=== Source information ===

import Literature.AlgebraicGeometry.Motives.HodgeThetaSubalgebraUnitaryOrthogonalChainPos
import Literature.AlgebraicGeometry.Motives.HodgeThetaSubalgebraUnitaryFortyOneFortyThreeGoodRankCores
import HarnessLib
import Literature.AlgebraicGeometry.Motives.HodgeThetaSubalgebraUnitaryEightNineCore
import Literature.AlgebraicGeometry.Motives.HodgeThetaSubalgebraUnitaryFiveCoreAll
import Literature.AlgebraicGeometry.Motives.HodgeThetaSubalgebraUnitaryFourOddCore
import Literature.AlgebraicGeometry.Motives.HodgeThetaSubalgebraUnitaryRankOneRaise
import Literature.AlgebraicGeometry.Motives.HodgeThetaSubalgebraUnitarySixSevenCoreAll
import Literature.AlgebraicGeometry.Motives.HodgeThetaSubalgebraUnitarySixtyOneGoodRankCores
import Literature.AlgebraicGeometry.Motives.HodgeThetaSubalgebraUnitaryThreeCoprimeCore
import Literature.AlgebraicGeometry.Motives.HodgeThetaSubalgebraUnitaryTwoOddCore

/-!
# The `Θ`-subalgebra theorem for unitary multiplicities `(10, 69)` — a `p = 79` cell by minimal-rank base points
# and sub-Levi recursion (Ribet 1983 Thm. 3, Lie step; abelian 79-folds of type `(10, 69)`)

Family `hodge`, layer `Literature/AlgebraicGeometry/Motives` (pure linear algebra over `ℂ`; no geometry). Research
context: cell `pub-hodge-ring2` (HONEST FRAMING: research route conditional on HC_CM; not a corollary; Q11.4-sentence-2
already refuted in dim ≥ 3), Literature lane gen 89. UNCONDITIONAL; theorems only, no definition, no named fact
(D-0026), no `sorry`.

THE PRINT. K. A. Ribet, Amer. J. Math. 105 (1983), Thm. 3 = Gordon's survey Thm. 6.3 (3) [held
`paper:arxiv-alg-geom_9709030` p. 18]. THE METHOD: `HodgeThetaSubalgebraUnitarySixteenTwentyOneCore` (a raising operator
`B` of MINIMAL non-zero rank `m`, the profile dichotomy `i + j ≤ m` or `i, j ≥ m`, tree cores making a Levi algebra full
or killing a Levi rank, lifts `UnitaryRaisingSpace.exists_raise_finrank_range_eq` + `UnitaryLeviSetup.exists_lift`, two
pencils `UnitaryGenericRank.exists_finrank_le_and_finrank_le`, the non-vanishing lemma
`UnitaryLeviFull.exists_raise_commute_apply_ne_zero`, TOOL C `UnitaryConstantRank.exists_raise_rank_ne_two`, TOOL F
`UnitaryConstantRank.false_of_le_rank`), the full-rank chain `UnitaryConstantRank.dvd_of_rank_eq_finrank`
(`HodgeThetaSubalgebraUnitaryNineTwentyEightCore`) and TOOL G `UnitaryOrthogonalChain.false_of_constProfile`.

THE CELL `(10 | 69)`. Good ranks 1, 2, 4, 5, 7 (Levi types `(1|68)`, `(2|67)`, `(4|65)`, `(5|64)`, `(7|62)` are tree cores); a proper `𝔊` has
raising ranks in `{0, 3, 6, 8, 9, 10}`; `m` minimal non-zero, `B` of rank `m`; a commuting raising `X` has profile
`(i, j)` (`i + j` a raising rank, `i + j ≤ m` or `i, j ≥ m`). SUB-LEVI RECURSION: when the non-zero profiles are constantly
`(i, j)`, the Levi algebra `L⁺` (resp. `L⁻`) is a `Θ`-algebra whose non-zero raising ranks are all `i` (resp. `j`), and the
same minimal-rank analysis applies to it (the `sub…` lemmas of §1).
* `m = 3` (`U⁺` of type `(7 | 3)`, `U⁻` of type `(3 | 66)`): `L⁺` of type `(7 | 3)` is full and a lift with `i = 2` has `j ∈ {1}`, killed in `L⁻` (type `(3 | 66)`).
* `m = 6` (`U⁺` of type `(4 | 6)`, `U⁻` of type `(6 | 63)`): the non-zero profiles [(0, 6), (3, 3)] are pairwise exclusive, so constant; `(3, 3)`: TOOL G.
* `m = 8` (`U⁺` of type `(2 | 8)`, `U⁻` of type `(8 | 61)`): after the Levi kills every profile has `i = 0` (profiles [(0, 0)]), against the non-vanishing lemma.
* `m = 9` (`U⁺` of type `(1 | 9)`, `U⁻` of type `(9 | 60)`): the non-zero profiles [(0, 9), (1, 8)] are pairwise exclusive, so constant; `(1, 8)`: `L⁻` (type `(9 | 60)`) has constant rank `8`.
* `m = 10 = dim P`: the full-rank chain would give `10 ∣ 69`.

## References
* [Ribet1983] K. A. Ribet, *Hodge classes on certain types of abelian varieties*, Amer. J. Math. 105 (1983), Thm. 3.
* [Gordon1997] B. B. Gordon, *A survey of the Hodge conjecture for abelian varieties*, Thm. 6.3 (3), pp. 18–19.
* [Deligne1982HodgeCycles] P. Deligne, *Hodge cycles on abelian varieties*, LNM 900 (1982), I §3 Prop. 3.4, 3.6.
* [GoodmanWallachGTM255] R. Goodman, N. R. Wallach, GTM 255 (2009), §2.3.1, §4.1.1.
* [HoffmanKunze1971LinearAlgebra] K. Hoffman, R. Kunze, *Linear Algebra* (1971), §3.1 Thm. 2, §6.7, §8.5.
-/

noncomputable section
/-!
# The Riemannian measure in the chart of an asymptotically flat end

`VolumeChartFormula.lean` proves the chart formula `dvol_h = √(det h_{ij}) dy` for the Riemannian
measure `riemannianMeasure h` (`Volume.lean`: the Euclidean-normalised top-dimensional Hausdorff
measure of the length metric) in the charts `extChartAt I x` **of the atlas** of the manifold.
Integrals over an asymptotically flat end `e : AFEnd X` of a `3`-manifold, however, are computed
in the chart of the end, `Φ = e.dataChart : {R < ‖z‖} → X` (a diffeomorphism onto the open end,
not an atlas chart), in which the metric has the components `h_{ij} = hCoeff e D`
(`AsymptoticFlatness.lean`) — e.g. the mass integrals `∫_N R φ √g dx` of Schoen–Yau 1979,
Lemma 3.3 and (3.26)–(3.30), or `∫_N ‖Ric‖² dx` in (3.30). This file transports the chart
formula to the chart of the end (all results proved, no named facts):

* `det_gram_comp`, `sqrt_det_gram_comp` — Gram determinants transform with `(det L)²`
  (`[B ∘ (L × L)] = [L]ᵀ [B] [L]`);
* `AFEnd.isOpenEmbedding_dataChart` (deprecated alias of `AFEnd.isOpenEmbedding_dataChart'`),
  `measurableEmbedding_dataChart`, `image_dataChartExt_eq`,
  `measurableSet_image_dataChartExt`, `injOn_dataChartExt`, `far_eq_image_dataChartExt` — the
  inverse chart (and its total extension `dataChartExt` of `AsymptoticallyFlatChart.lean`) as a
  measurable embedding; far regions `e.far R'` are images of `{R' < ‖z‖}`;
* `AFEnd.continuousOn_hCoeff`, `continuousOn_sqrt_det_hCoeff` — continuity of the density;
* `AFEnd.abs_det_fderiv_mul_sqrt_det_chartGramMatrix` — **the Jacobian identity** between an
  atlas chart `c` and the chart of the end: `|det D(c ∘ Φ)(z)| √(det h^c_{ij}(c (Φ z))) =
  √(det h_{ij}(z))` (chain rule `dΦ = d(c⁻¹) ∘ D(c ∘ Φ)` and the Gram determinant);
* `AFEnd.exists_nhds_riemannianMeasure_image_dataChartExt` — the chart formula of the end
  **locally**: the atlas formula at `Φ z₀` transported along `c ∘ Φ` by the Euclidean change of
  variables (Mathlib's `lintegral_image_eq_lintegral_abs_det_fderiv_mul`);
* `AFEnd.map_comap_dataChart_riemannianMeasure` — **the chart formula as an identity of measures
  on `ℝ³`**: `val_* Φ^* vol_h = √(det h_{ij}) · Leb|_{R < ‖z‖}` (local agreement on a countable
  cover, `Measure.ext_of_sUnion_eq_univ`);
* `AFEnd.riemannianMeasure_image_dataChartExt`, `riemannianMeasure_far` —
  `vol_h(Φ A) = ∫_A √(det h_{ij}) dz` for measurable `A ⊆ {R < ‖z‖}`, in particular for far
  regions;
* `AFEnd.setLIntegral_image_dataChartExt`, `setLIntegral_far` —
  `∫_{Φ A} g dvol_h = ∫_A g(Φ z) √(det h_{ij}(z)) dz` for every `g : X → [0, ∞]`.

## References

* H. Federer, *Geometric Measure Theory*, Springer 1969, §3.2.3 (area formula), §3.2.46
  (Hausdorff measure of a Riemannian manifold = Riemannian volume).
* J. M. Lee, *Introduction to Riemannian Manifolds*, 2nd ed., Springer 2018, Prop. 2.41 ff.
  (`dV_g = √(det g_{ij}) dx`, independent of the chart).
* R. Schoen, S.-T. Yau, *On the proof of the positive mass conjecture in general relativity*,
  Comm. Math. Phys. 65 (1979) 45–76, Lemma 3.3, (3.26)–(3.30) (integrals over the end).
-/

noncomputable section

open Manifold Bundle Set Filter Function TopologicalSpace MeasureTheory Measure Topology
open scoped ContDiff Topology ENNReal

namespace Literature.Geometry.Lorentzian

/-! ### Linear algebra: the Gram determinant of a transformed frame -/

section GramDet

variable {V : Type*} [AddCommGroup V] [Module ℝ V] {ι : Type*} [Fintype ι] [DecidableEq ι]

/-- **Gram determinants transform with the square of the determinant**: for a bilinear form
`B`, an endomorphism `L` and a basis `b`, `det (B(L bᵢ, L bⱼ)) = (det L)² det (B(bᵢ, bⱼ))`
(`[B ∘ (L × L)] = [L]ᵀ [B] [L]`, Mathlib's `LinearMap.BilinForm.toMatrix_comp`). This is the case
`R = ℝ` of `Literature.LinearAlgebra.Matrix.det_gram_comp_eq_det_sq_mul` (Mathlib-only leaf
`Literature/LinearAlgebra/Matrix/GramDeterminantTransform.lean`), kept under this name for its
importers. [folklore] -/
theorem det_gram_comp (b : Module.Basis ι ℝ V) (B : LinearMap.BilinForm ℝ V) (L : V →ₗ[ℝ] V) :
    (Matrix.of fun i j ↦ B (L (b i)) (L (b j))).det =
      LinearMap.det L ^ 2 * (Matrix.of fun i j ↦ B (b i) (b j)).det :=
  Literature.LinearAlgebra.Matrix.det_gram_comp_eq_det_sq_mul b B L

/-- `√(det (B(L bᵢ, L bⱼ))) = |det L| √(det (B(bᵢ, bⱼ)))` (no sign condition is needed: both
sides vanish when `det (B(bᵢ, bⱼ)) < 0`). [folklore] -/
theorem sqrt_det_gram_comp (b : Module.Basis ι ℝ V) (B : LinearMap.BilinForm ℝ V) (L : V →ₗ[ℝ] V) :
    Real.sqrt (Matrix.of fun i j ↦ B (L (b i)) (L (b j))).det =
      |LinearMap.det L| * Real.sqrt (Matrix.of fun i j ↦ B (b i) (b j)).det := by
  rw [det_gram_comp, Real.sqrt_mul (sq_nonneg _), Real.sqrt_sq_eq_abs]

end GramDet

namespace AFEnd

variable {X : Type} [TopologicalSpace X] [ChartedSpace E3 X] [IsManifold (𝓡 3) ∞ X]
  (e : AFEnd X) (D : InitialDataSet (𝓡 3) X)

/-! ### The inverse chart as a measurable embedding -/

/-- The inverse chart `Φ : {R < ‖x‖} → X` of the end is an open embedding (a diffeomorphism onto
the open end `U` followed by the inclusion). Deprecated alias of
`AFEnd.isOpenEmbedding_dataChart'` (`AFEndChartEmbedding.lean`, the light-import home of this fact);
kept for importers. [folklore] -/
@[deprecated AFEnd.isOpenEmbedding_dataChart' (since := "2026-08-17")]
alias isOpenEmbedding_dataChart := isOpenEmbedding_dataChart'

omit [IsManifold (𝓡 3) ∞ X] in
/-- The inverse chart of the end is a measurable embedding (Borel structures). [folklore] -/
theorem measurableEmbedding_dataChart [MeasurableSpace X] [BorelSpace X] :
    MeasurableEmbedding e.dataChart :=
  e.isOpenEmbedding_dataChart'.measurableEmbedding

===

Each line above that contains "BilinForm" must be copied out.

(`[B ∘ (L × L)] = [L]ᵀ [B] [L]`, Mathlib's `LinearMap.BilinForm.toMatrix_comp`). This is the case
theorem det_gram_comp (b : Module.Basis ι ℝ V) (B : LinearMap.BilinForm ℝ V) (L : V →ₗ[ℝ] V) :
theorem sqrt_det_gram_comp (b : Module.Basis ι ℝ V) (B : LinearMap.BilinForm ℝ V) (L : V →ₗ[ℝ] V) :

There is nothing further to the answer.